Gezichtspunt (c) is de mate waarin de gebeurtenis de aangesprokene kan worden verweten. De erven van werknemer hebben aangevoerd dat de zorgplicht voor de veiligheid op de werkplek is verzaakt en dat er moest worden doorgewerkt na de constatering dat er iets mis was met de luchtverversing. Daartegenover heeft werkgever aangevoerd dat hij gebruikmaakte van veiligheids- en beschermingsmiddelen die destijds waren goedgekeurd door alle arbeidsinspecties in het gehele land. Werknemer heeft dat niet betwist. Gelet op het voorgaande is, als werkgever een verwijt valt te maken, geen sprake van ernstige verwijtbaarheid.

Als gezichtspunt (d) moet worden meegewogen in hoeverre werkgever reeds vóór het verstrijken van de verjaringstermijn rekening heeft gehouden of had behoren te houden met de mogelijkheid dat hij voor de schade aansprakelijk zou zijn. Hoewel uit de maatregelen die werkgever heeft genomen zou kunnen worden afgeleid dat er bij werkgever in ieder geval bekendheid was met de gevaren en risico’s van het werken met asbest, is gesteld noch gebleken dat werkgever eerder (vóór het verstrijken van de verjaringstermijn) aansprakelijk is gesteld, kennis heeft gehad of had moeten hebben van (het gebrek aan) adequaatheid van de beschermingsmiddelen die hij gebruikte.

Voor gezichtspunt (e) is relevant of werkgever naar redelijkheid nog de mogelijkheid heeft om zich tegen de vordering van werknemer te verweren.

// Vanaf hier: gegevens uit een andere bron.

import Summits.Ventures.PercRepro.RankLevelSetContractMono
import Summits.Ventures.PercRepro.RankLevelSetFrameQM
import Summits.Ventures.PercRepro.RankLevelSetAC

/-!
# PercRepro — C-025 from the contraction monotonicity of the slack ON CORES ONLY (night-1, gen 7; C-037)

`c025_of_contractMonoExistsCore`: the hypothesis (MC∃) of `RankLevelSetContractMono` is needed only on the
CORE — simple, rank-`p`, coloop-free matroids in which every element admits an `e`-free partition, with
`q ≥ 1` and `|E| > p + q` (strictly above the tight layer).  Everything else is the cell's wrapper
(`rls_succ_all` of RankLevelSetFrameQ, re-run with a universal induction hypothesis): loops halve
(`RLS_of_loop_q`), a parallel pair is Theorem F (`RLS_of_parallel_q`), `ρ(E) < p` is empty
(`RLS_of_eRank_lt`), `ρ(E) > p` truncates (`rls_of_truncate`, simplicity / rank / no coloop preserved), a
coloop is Lemma J₂ (`RLS_of_coloop_q`), an element without an `e`-free partition is Theorem F again
(`RLS_of_unspanned_q`), `|E| ≤ p + q` is Theorem M (`RLS_of_ncard_lt` / `RLS_of_ncard_eq`), `q = 0` is
Theorem A (`c025_of_q_zero`); on a core the element of (MC∃) gives `σ_M(p, q) ≥ σ_{M/e}(p − 1, q) ≥ 0`.
The induction is a single strong induction on `|E|` for all pairs `(p, q)` at once.  Axioms: standard.
-/

open scoped Matroid

namespace PercRepro

namespace ThmN

open Set

variable {α : Type}

/-- **(MC∃) ON CORES**: for every simple, rank-`p`, coloop-free finite matroid in which every element admits an
`e`-free partition, every `q ≥ 1`, `q + 2 ≤ p` and `|E| > p + q`, some non-loop `e` has
`σ_{M ／ {e}}(p − 1, q) ≤ σ_M(p, q)`. -/
def ContractMonoExistsCore : Prop :=
  ∀ {α : Type} (M : Matroid α) [M.Finite] (p q : ℕ), 1 ≤ q → q + 2 ≤ p →
    (∀ e ∈ M.E, ∀ f ∈ M.E, e ≠ f → M.eRk {e, f} = 2) → M.eRank = (p : ℕ∞) →
    (∀ e, ¬ M.IsColoop e) →
    (∀ e ∈ M.E, ∃ A ⊆ M.E \ {e}, e ∉ M.closure A ∧ e ∉ M.closure ((M.E \ {e}) \ A)) →
    p + q < M.E.ncard →
    ∃ e, M.IsNonloop e ∧ Matroid.slack (M ／ {e}) (p - 1) q ≤ Matroid.slack M p q

/-- (MC∃) implies its restriction to cores. -/
theorem contractMonoExistsCore_of_contractMonoExists (h : Matroid.ContractMonoExists) :
    ContractMonoExistsCore := by
  intro α M _ p q _ hpq _ hR _ _ _
  apply h M p q hpq
  -- a matroid of rank `p ≥ 2` has a non-loop
  by_contra hno
  push Not at hno
  have hloop : ∀ e ∈ M.E, M.IsLoop e := fun e he =>
    (M.isLoop_or_isNonloop e he).resolve_right (hno e)
  have h0 : M.eRk M.E = 0 := by
    rw [Matroid.eRk_eq_zero_iff Subset.rfl]
    intro x hx
    exact hloop x hx
  rw [← Matroid.eRank_def] at h0
  rw [h0] at hR
  have : p = 0 := by exact_mod_cast hR.symm
  omega

/-- `RLS` is `0 ≤ slack`. -/
theorem RLS_iff_slack_nonneg (M : Matroid α) [M.Finite] (p q : ℕ) :
    RLS M p q ↔ 0 ≤ Matroid.slack M p q := by
  rw [RLS_iff]
  unfold Matroid.slack
  constructor <;> intro h <;> linarith

/-- The core step: from the element of (MC∃) and `RLS` of the contraction at `(p − 1, q)`. -/
theorem RLS_of_contract_slack (M : Matroid α) [M.Finite] {p q : ℕ} (hpq : q + 2 ≤ p) {e : α}
    (hMC : Matroid.slack (M ／ {e}) (p - 1) q ≤ Matroid.slack M p q)
    (hIH : q + 2 ≤ p - 1 → RLS (M ／ {e}) (p - 1) q) : RLS M p q := by
  rw [RLS_iff_slack_nonneg]
  refine le_trans ?_ hMC
  by_cases hp : q + 2 ≤ p - 1
  · rw [← RLS_iff_slack_nonneg]
    exact hIH hp
  · have hp' : p - 1 = q + 1 := by omega
    rw [hp']
    exact Matroid.slack_succ_self_nonneg _ q

/-- **C-025 FROM (MC∃) ON CORES** — strong induction on `|E|` for all `(p, q)` at once, the cell's
reductions for everything that is not a core strictly above the tight layer. -/
theorem c025_of_contractMonoExistsCore (hcore : ContractMonoExistsCore) : C025 := by
  suffices H : ∀ n : ℕ, ∀ {α : Type} (M : Matroid α) [M.Finite], M.E.ncard = n → ∀ p q : ℕ, q + 2 ≤ p →
      RLS M p q by
    intro α M _ p q hpq
    exact H _ M rfl p q hpq
  intro n
  induction n using Nat.strong_induction_on with
  | _ n ih =>
  intro α M _ hn p q hpq
  classical
  -- `q = 0` is Theorem A
  rcases Nat.eq_zero_or_pos q with hq0 | hq1
  · subst hq0
    exact c025_of_q_zero (M := M) p
  have hdel : ∀ e ∈ M.E, (M ＼ {e}).E.ncard < n := by
    intro e he
    rw [_root_.Matroid.delete_ground, ← hn, ← Set.ncard_sdiff_singleton_add_one he M.ground_finite]
    omega
  have hcon : ∀ e ∈ M.E, (M ／ {e}).E.ncard < n := by
    intro e he
    rw [_root_.Matroid.contract_ground, ← hn, ← Set.ncard_sdiff_singleton_add_one he M.ground_finite]
    omega
  -- Case 1: a loop
  by_cases hL : ∃ e ∈ M.E, M.IsLoop e
  · obtain ⟨e, he, hloopE⟩ := hL
    exact RLS_of_loop_q M hloopE p q (ih _ (hdel e he) (M ＼ {e}) rfl p q hpq)
  push Not at hL
  -- Case 2: a parallel pair
  by_cases hP : ∃ e ∈ M.E, ∃ e' ∈ M.E, e' ≠ e ∧ e ∈ M.closure {e'}
  · obtain ⟨e, he, e', he', hne, hpar⟩ := hP
    have heI : M.Indep {e} := _root_.Matroid.indep_singleton.2 ((_root_.Matroid.not_isLoop_iff he).1 (hL e he))
    obtain ⟨p', rfl⟩ : ∃ p', p = p' + 1 := ⟨p - 1, by omega⟩
    obtain ⟨q', rfl⟩ : ∃ q', q = q' + 1 := ⟨q - 1, by omega⟩
    exact RLS_of_parallel_q M heI he' hne hpar (ih _ (hdel e he) (M ＼ {e}) rfl (p' + 1) (q' + 1) hpq)
      (ih _ (hcon e he) (M ／ {e}) rfl p' q' (by omega))
  push Not at hP
  -- Case 3: simple
  have hs : ∀ e ∈ M.E, ∀ f ∈ M.E, e ≠ f → M.eRk {e, f} = 2 :=
    fun e he f hf hef => eRk_pair_eq_two_of_simple M hL (fun e he e' he' hne => hP e he e' he' hne) he hf hef
  -- the tight layer and below: Theorem M
  rcases lt_trichotomy M.E.ncard (p + q) with hsmall | htight | hbig
  · exact RLS_of_ncard_lt M hsmall
  · exact RLS_of_ncard_eq M htight
  rcases lt_trichotomy M.eRank (p : ℕ∞) with hlt | heq | hgt
  · exact RLS_of_eRank_lt M hlt
  · -- `ρ(E) = p`
    by_cases hC : ∃ e, M.IsColoop e
    · obtain ⟨e, hcol⟩ := hC
      obtain ⟨p', rfl⟩ : ∃ p', p = p' + 1 := ⟨p - 1, by omega⟩
      obtain ⟨q', rfl⟩ : ∃ q', q = q' + 1 := ⟨q - 1, by omega⟩
      refine RLS_of_coloop_q M (by omega) hcol heq ?_
      rcases Nat.lt_or_ge (q' + 2) p' with h | h
      · exact ih _ (hdel e hcol.mem_ground) (M ＼ {e}) rfl p' (q' + 1) (by omega)
      · exact RLS_of_le (M ＼ {e}) (by omega)
    · push Not at hC
      -- an element without an `e`-free partition closes the step
      by_cases hU : ∃ e ∈ M.E, ∀ A ⊆ M.E \ {e}, e ∈ M.closure A ∨ e ∈ M.closure ((M.E \ {e}) \ A)
      · obtain ⟨e, he, hunsp⟩ := hU
        have heI : M.Indep {e} := _root_.Matroid.indep_singleton.2 ((_root_.Matroid.not_isLoop_iff he).1 (hL e he))
        obtain ⟨p', rfl⟩ : ∃ p', p = p' + 1 := ⟨p - 1, by omega⟩
        obtain ⟨q', rfl⟩ : ∃ q', q = q' + 1 := ⟨q - 1, by omega⟩
        exact RLS_of_unspanned_q M heI hunsp (ih _ (hdel e he) (M ＼ {e}) rfl (p' + 1) (q' + 1) hpq)
          (ih _ (hcon e he) (M ／ {e}) rfl p' q' (by omega))
      · push Not at hU
        -- the core: the element of (MC∃)
        obtain ⟨e, he, hMC⟩ := hcore M p q hq1 hpq hs heq hC (fun e he => by
          obtain ⟨A, hA, h⟩ := hU e he
          exact ⟨A, hA, h.1, h.2⟩) hbig
        exact RLS_of_contract_slack M hpq hMC
          (fun hp => ih _ (hcon e he.mem_ground) (M ／ {e}) rfl (p - 1) q hp)
  · -- `ρ(E) > p`: truncate, then the same dichotomy on the truncation (same ground set)
    have hp2 : 2 ≤ p := by omega
    set T := Matroid.truncate M p with hTdef
    have hTs := truncate_pair_eRk M hp2 hs
    have hTR := truncate_eRank_eq M hgt
    have hTc := truncate_no_coloop M hgt
    have hTE : T.E = M.E := Matroid.truncate_ground M p
    have hTn : T.E.ncard = n := by rw [hTE, hn]
    have hTbig : p + q < T.E.ncard := by rw [hTE]; exact hbig
    have hconT : ∀ e ∈ T.E, (T ／ {e}).E.ncard < n := by
      intro e he
      rw [_root_.Matroid.contract_ground, ← hTn, ← Set.ncard_sdiff_singleton_add_one he T.ground_finite]
      omega
    have hdelT : ∀ e ∈ T.E, (T ＼ {e}).E.ncard < n := by
      intro e he
      rw [_root_.Matroid.delete_ground, ← hTn, ← Set.ncard_sdiff_singleton_add_one he T.ground_finite]
      omega
    have hT : RLS T p q := by
      by_cases hU : ∃ e ∈ T.E, ∀ A ⊆ T.E \ {e}, e ∈ T.closure A ∨ e ∈ T.closure ((T.E \ {e}) \ A)
      · obtain ⟨e, he, hunsp⟩ := hU
        have heT : T.Indep {e} := by
          rw [Matroid.truncate_indep_iff]
          refine ⟨_root_.Matroid.indep_singleton.2 ((_root_.Matroid.not_isLoop_iff (hTE ▸ he)).1 (hL e (hTE ▸ he))), ?_⟩
          rw [Set.ncard_singleton]; omega
        obtain ⟨p', rfl⟩ : ∃ p', p = p' + 1 := ⟨p - 1, by omega⟩
        obtain ⟨q', rfl⟩ : ∃ q', q = q' + 1 := ⟨q - 1, by omega⟩
        exact RLS_of_unspanned_q T heT hunsp (ih _ (hdelT e he) (T ＼ {e}) rfl (p' + 1) (q' + 1) hpq)
          (ih _ (hconT e he) (T ／ {e}) rfl p' q' (by omega))
      · push Not at hU
        obtain ⟨e, he, hMC⟩ := hcore T p q hq1 hpq hTs hTR hTc (fun e he => by
          obtain ⟨A, hA, h⟩ := hU e he
          exact ⟨A, hA, h.1, h.2⟩) hTbig
        exact RLS_of_contract_slack T hpq hMC
          (fun hp => ih _ (hconT e he.mem_ground) (T ／ {e}) rfl (p - 1) q hp)
    unfold RLS at hT ⊢
    exact Matroid.rls_of_truncate M p (by omega) (phiK p q) (by unfold phiK; positivity) hT

/-- **C-025 FROM (MC∃)** (again, through the core version). -/
theorem c025_of_contractMonoExists' (h : Matroid.ContractMonoExists) : C025 :=
  c025_of_contractMonoExistsCore (contractMonoExistsCore_of_contractMonoExists h)

end ThmN

end PercRepro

De kantonrechter overweegt dat werknemer niet heeft betwist dat werkgever geen beschikking meer heeft over gegevens van het dienstverband van werknemer. In beginsel is niet van belang door welke oorzaken bewijsmateriaal verloren is gegaan. De kantonrechter wil aannemen dat onder meer het lange tijdsverloop de mogelijkheid van werkgever om zich tegen de vordering van werknemer te verweren bemoeilijkt. Daar staat tegenover dat van werkgever inspanningen mogen worden verwacht om te proberen de benodigde gegevens te achterhalen en dat van dergelijke inspanningen op geen enkele wijze is gebleken.

Gezichtspunt (f) ziet op de vraag of de aansprakelijkheid (nog) door een verzekering is gedekt. Werknemer heeft de stelling van werkgever dat hij voor deze schade niet verzekerd is, niet, althans onvoldoende gemotiveerd, weersproken.

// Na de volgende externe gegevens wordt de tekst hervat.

/-!
# EAC: rotundity is automatic over an aperiodic hypersurface base — the cells `(n, n - 1)` split

Part of the Exponential-Algebraic Closedness (EAC) ladder of `Literature.ModelTheory.Zilber.EAC`
(cells `ECCell n d`; the first OPEN cell in print is `(n, d) = (3, 2)`). Sorry-free; NO new named
facts (no `def … : Prop` carrying a citation of an unproved result); definitions of elementary
notions (`transl`, `HasIntegerPeriod`, `graphBase`, `sphereBase`) and two sub-cells of `ECCell (d + 1) d`.

## 1. The theorem

Let `F` be algebraically closed of characteristic `0`, `W ⊆ Fⁿ × Fⁿ` irreducible Zariski closed,
`V = W ∩ Gⁿ ≠ ∅` (`Gⁿ = Fⁿ × (Fˣ)ⁿ`), `dim W = n`, and suppose the Zariski closure `B = cl π(V)` of
the additive projection has dimension `n - 1` — the shape of every cell `ECCell n (n - 1)`, in
particular of the first open one `ECCell 3 2`. Then `B = Z(h)` is an irreducible HYPERSURFACE
(`exists_irreducible_vanishingIdeal_eq_span`: a prime of `F[X₁, …, Xₙ]` of dimension `n - 1` is
principal — `dim` drops under every proper prime quotient of an affine domain). Call `B`
*periodic* if it is invariant under the translation `x ↦ x + v` by some nonzero INTEGER vector
`v ∈ ℤⁿ` (`HasIntegerPeriod`; equivalently `h(X + v) = h(X)`, equivalently `B` is a cylinder
`B = B + F·v` in the rational direction `v`, `hasIntegerPeriod_iff_forall_mem_zeroLocus`).

**Theorem** (`isRotund_of_not_hasIntegerPeriod`). If `B` is NOT periodic then `V` is rotund:
`rk M ≤ dim [M] V` for every `M ∈ Mₙ(ℤ)` (`Literature.NumberTheory.Transcendental.IsRotund`,
Bays–Kirby's matrix form of Zilber's ex-normality).

Proof. Let `ξ = (ξₓ, ξ_y)` be a generic point of `W` over `F` (`Literature.genericPt`), so that
`dim [M] V = trdeg_F F[[M] ξ]` (`Literature.zariskiDim_image_matrixAct_eq`, Bays–Kirby 2018, proof
of Prop. 7.3) and the ideal of `ξₓ` over `F` is `I(B) = (h)`.
* `det M ≠ 0`: every coordinate of `ξ` is algebraic over `F[[M] ξ]` — `ξₓ = (det M)⁻¹ adj(M)·(M ξₓ)`
  and `ξ_{y,j} ^ (det M)² = ∏ₖ (ξ_y^M)ₖ ^ (det M · adj(M)_{jk})` (`isAlgebraic_of_det_ne_zero`) — so
  `trdeg F[[M] ξ] ≥ trdeg F[ξ] = dim W = n ≥ rk M`.
* `det M = 0`: pick `v ∈ ℤⁿ ∖ 0` with `M v = 0` and `r = rk M` rows `M_{e k}` with an integer dual
  family (`exists_int_dual_family`). The `r` linear forms `Lₖ = ∑ⱼ M_{e k, j} ξₓⱼ` — coordinates
  of `[M] ξ` — are ALGEBRAICALLY INDEPENDENT over `F` (`algebraicIndependent_linForm_of_aperiodic`):
  if `p(L) = 0` with `p ≠ 0` then `P₀ = p(M_e X) ∈ I(B) = (h)` is a nonzero polynomial (the dual
  family inverts `X ↦ M_e X` on the left, `aeval_linForm_injective`) invariant under `X ↦ X + t v`
  (`M_e v = 0`); hence every translate `h(X + m v)`, `m ∈ ℕ`, is an irreducible divisor of `P₀`;
  two of them are associated only if `(h)` is invariant under a nonzero integer translation
  `(m' - m) v` — excluded — so `P₀` would have infinitely many pairwise non-associated irreducible
  factors (pigeonhole on `UniqueFactorizationMonoid.factors P₀`). Hence `dim [M] V ≥ r`.

For `n = 2` (`B` a plane curve) aperiodicity says exactly that `B` is not a translate of a line of
rational slope — the hypothesis "`π(S)` is not a coset of a rational line" under which
Mantova–Masser 2024 Thm. 1.2 find infinitely many exponential points; Aslanyan–Gallinaro 2024,
Def. 3.3 and §3.2 (2)–(3), phrase rotundity through the projections `π_Q`, `Q ≤ ℂⁿ` a
`ℚ`-subspace: for a hypersurface base, `dim π_Q(V) ≥ n - dim Q` fails iff `B + Q = B`. We know no
printed statement of the theorem for general `n`; it is an elementary consequence of these
definitions, recorded here because it removes the rotundity hypothesis from "most" of the open
cell (§2).

## 2. Consequence for the ladder: `ECCell (d + 1) d` splits into an aperiodic and a periodic sub-cell

* `ECCellAperiodic d`: every irreducible `W ⊆ ℂⁿ × ℂⁿ`, `n = d + 1`, with `W ∩ Gⁿ ≠ ∅`, `dim W = n`,
  `dim cl π(V) = d`, `V` additively and multiplicatively free and `cl π(V)` NOT periodic, meets the
  graph of `exp` — NO ROTUNDITY HYPOTHESIS;
* `ECCellPeriodic d`: the cell `ECCell (d + 1) d` restricted to periodic bases (rotundity kept).

`ecCell_succ_iff : ECCell (d + 1) d ↔ ECCellAperiodic d ∧ ECCellPeriodic d` (by the theorem and
excluded middle); `ecCell_three_two_iff` is the case `d = 2`. So the first open rung reads
`ECCell 3 2 ↔ ECCellAperiodic 2 ∧ ECCellPeriodic 2`, and on the aperiodic side — which contains
Mantova–Masser's model system `x₃ = x₁² - x₂²`: the quadric has no integer period
(`not_hasIntegerPeriod_mmBase`, three test points) — rotundity is a CONSEQUENCE of the other
hypotheses, not an extra constraint: there the open problem is "free ⇒ exponential point". On the
periodic side (`B = C + ℂ·v` a cylinder over a `(d - 1)`-dimensional variety in a rational
direction `v`, e.g. `x₃ = (x₁ - x₂)²` with `v = (1, 1, 0)`, `hasIntegerPeriod_diagSquareBase`)
rotundity is a genuine restriction. Additive freeness is implied by aperiodicity for `n ≥ 2`
(`isAddFree_of_not_hasIntegerPeriod`: a constant integer form would make the base the affine
hyperplane `∑ mᵢ xᵢ = c`, which has integer periods), so `ECCellAperiodic` could drop it; we keep
the printed list of hypotheses minus rotundity.

## 3. Cylinders, and deciding periodicity for the bases in use

* `forall_transl_smul_mem_of_period` (char. `0`): an integer period `v` of `I(S)` gives invariance
  under `X ↦ X + t v` for EVERY scalar `t` (the polynomial `t ↦ p(x + t v)` has infinitely many
  roots), so a periodic base is a CYLINDER `cl S + F·v ⊆ cl S`; `period_of_period_zsmul`: periods may
  be taken primitive.
* `hasIntegerPeriod_graphBase_iff`: the graph base `x_{s+1} = g(x')` (`graphBase g`) has the period
  `(w', w_{s+1})` iff `g(X' + w') = g(X') + w_{s+1}`; for `g` quadratic: iff the symmetric matrix of
  its quadratic part has a nonzero rational kernel vector. `hasIntegerPeriod_graphBase_linear_iff`:
  a hyperplane `x_{s+1} = Σ rᵢ xᵢ + c` is periodic iff `Σ rᵢ wᵢ = w_{s+1}` has a nonzero integer
  solution (`hasIntegerPeriod_sqrtTwoHyperplane`: `x₃ = √2 x₁ - x₂` is periodic, `v = (0, 1, -1)`).
* `not_hasIntegerPeriod_sphereBase`: complex spheres `Σ xᵢ² = r` (`n ≥ 2`, any `r`) are aperiodic
  (`x ↦ -x` symmetry forces `Σ vᵢ² = 0`), so irreducible `n`-folds of dimension `n` over a sphere base
  — a non-graph base — are automatically rotund and additively free.

## What is NOT here

* No case of `ECCell 3 2` / `ECCellAperiodic 2` / `ECCellPeriodic 2` is proved: all three are OPEN
  (Mantova–Masser 2024 §1; Aslanyan–Gallinaro 2024 §3.4–3.5). Nothing here bears on Schanuel's
  conjecture (EAC is a different statement and does not imply SC).
* The converse "periodic base ⇒ not rotund" is false in general (rotundity may come from the
  multiplicative coordinates) and is not claimed.
* Bases of dimension `< n - 1` (cells `(n, d)`, `d ≤ n - 2`): aperiodicity does NOT give rotundity
  there; nothing is claimed.

Sources: Bays–Kirby, *Pseudo-exponential maps, variants, and quasiminimality* (BaysKirby2018ANT,
arXiv:1512.04262) Def. 7.1 and proof of Prop. 7.3 (generic-point computation of `dim [M] V`);
Aslanyan–Gallinaro 2024 (arXiv:2409.12860) Def. 3.3, §3.2; Mantova–Masser 2024 (MantovaMasser2023,
arXiv:2303.05592) Thm. 1.2 and §1 p. 5 (model system); Zilber 2005 §3; Matsumura, *Commutative
Ring Theory*, Thm. 5.6 (`dim = trdeg`). Definitions used: `ExpVarieties` (`IsRotund`, `matrixAct`,
`torusLocus`, `zariskiDim`, `IsAddFree`), `ExpVarietiesDimension` (`genericPt`, `IsGenericPt`),
`EAC` (`ECCell`, `addProjDim`, `projAdd`). The example bases (`mmBase`, `diagSquareBase`,
`sqrtTwoHyperplane`, `sphereBase`) are the additive projections of the model systems of
Mantova–Masser 2024 §1 p. 5 and of the tree files `Summits/Schanuel/Schanuel/Theorems/ZilberEacComplex*`
(seat 2 of this lane); no statement of those files is used or restated here.
-/

noncomputable section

Gezichtspunt (g) is de vraag of na het aan het licht komen van de schade, binnen een redelijke termijn een aansprakelijkstelling heeft plaatsgevonden en een vordering tot schadevergoeding is ingesteld. De ratio van dit gezichtspunt is dat een werkgever een zwaarwegend belang heeft bij een voortvarende aansprakelijkstelling. De kantonrechter overweegt dat gelet op de aard van dit gezichtspunt een voortvarende aansprakelijkstelling en dagvaarding niet ten voordele van de doorbreking van het verjaringsberoep wegen, maar dat slechts een niet voortvarende aansprakelijkstelling of dagvaarding ten nadele van het beroep op doorbreking kunnen wegen. De diagnose mesothelioom is op 11 januari 2019 gesteld, werkgever is op 24 januari 2019 aansprakelijk gesteld en op 21 november 2019 gedagvaard. Er is tussen partijen geen discussie over de vraag of aansprakelijkstelling binnen een redelijke termijn heeft plaatsgevonden.

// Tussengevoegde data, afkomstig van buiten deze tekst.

import Summits.HubbardSuperconductivity.HubbardSuperconductivity.Theorems.AnisotropyChordTransferFibre3FinXBSym

/-!
# Route `AnisotropyChord` / H0 rotor rung: FIN combined (rows `N₁` + C) certificate at `L = 14` — cell facts, part `ay`

Kernel facts `xbcCellAny 14 (49/50) 20 la lb (c, bn) = true` (via the symmetric-table evaluator `xbcCellAnyW` of `…FinXBSym`: `rw [← xbcCellAnyW_eq]; decide +kernel`, zero data) for 1 λ-cells of the per-`L` cover
(`…FinXCCover.xbcCheck`; cell design: p3 g6 (g5 generator) scratch `xbc_design.py`, mirrors `xb_mirror.py`/`xc_mirror.py`); assembled in `…FinXBCFourteen`.
Prover seat `hubbard-h0-rotor-p3` g5; helper for piece A = stmt-HubbardSuperconductivity-23918 of rung 19089 (`--supports`, helper class).
WHAT THIS IS NOT: nothing here proves superconductivity in the Hubbard model (rotor TARGET as worded stays FALSE, g15 verdict); kernel facts for the FIN certificate of two hypotheses (rows `N₁`, C) of ONE conditional reduction.  Tree imports only; no sorry, no new axioms.
-/

set_option linter.dupNamespace false

namespace Summit.HubbardSuperconductivity.HubbardSuperconductivity.Theorems.AnisotropyChord.Transfer.Fibre3

namespace FinXB

set_option maxHeartbeats 4000000 in
/-- kernel fact: cell 64 at `L = 14` (certified, c = (1/2 : ℚ), b = 13/20). [folklore] -/
theorem xbc14_64 : xbcCellAny 14 (49/50 : ℚ) 20 1375311707095504 1409694499772892 ((1/2 : ℚ), (13 : ℕ)) = true := by
  rw [← xbcCellAnyW_eq]
  decide +kernel

end FinXB

end Summit.HubbardSuperconductivity.HubbardSuperconductivity.Theorems.AnisotropyChord.Transfer.Fibre3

De diverse gezichtspunten in aanmerking nemende, is de kantonrechter van oordeel dat alleen gezichtspunten (a) en (e) (licht) ten voordele van een doorbreking van de verjaring wegen. Gezichtspunten (b) en (g) worden neutraal meegewogen, de gezichtspunten (d) en (f) wegen eerder ten nadele dan ten voordele van een doorbreking van de verjaring mee en ten slotte weegt gezichtspunt (c) ten nadele van de doorbreking van de verjaring. Alle gezichtspunten afwegende is de kantonrechter van oordeel dat er onvoldoende zwaarwegende omstandigheden zijn om te oordelen dat het verjaringsberoep van werkgever naar maatstaven van redelijkheid en billijkheid onaanvaardbaar is. Nu het verjaringsberoep van werkgever slaagt, behoeft de vordering van werknemer geen nadere bespreking.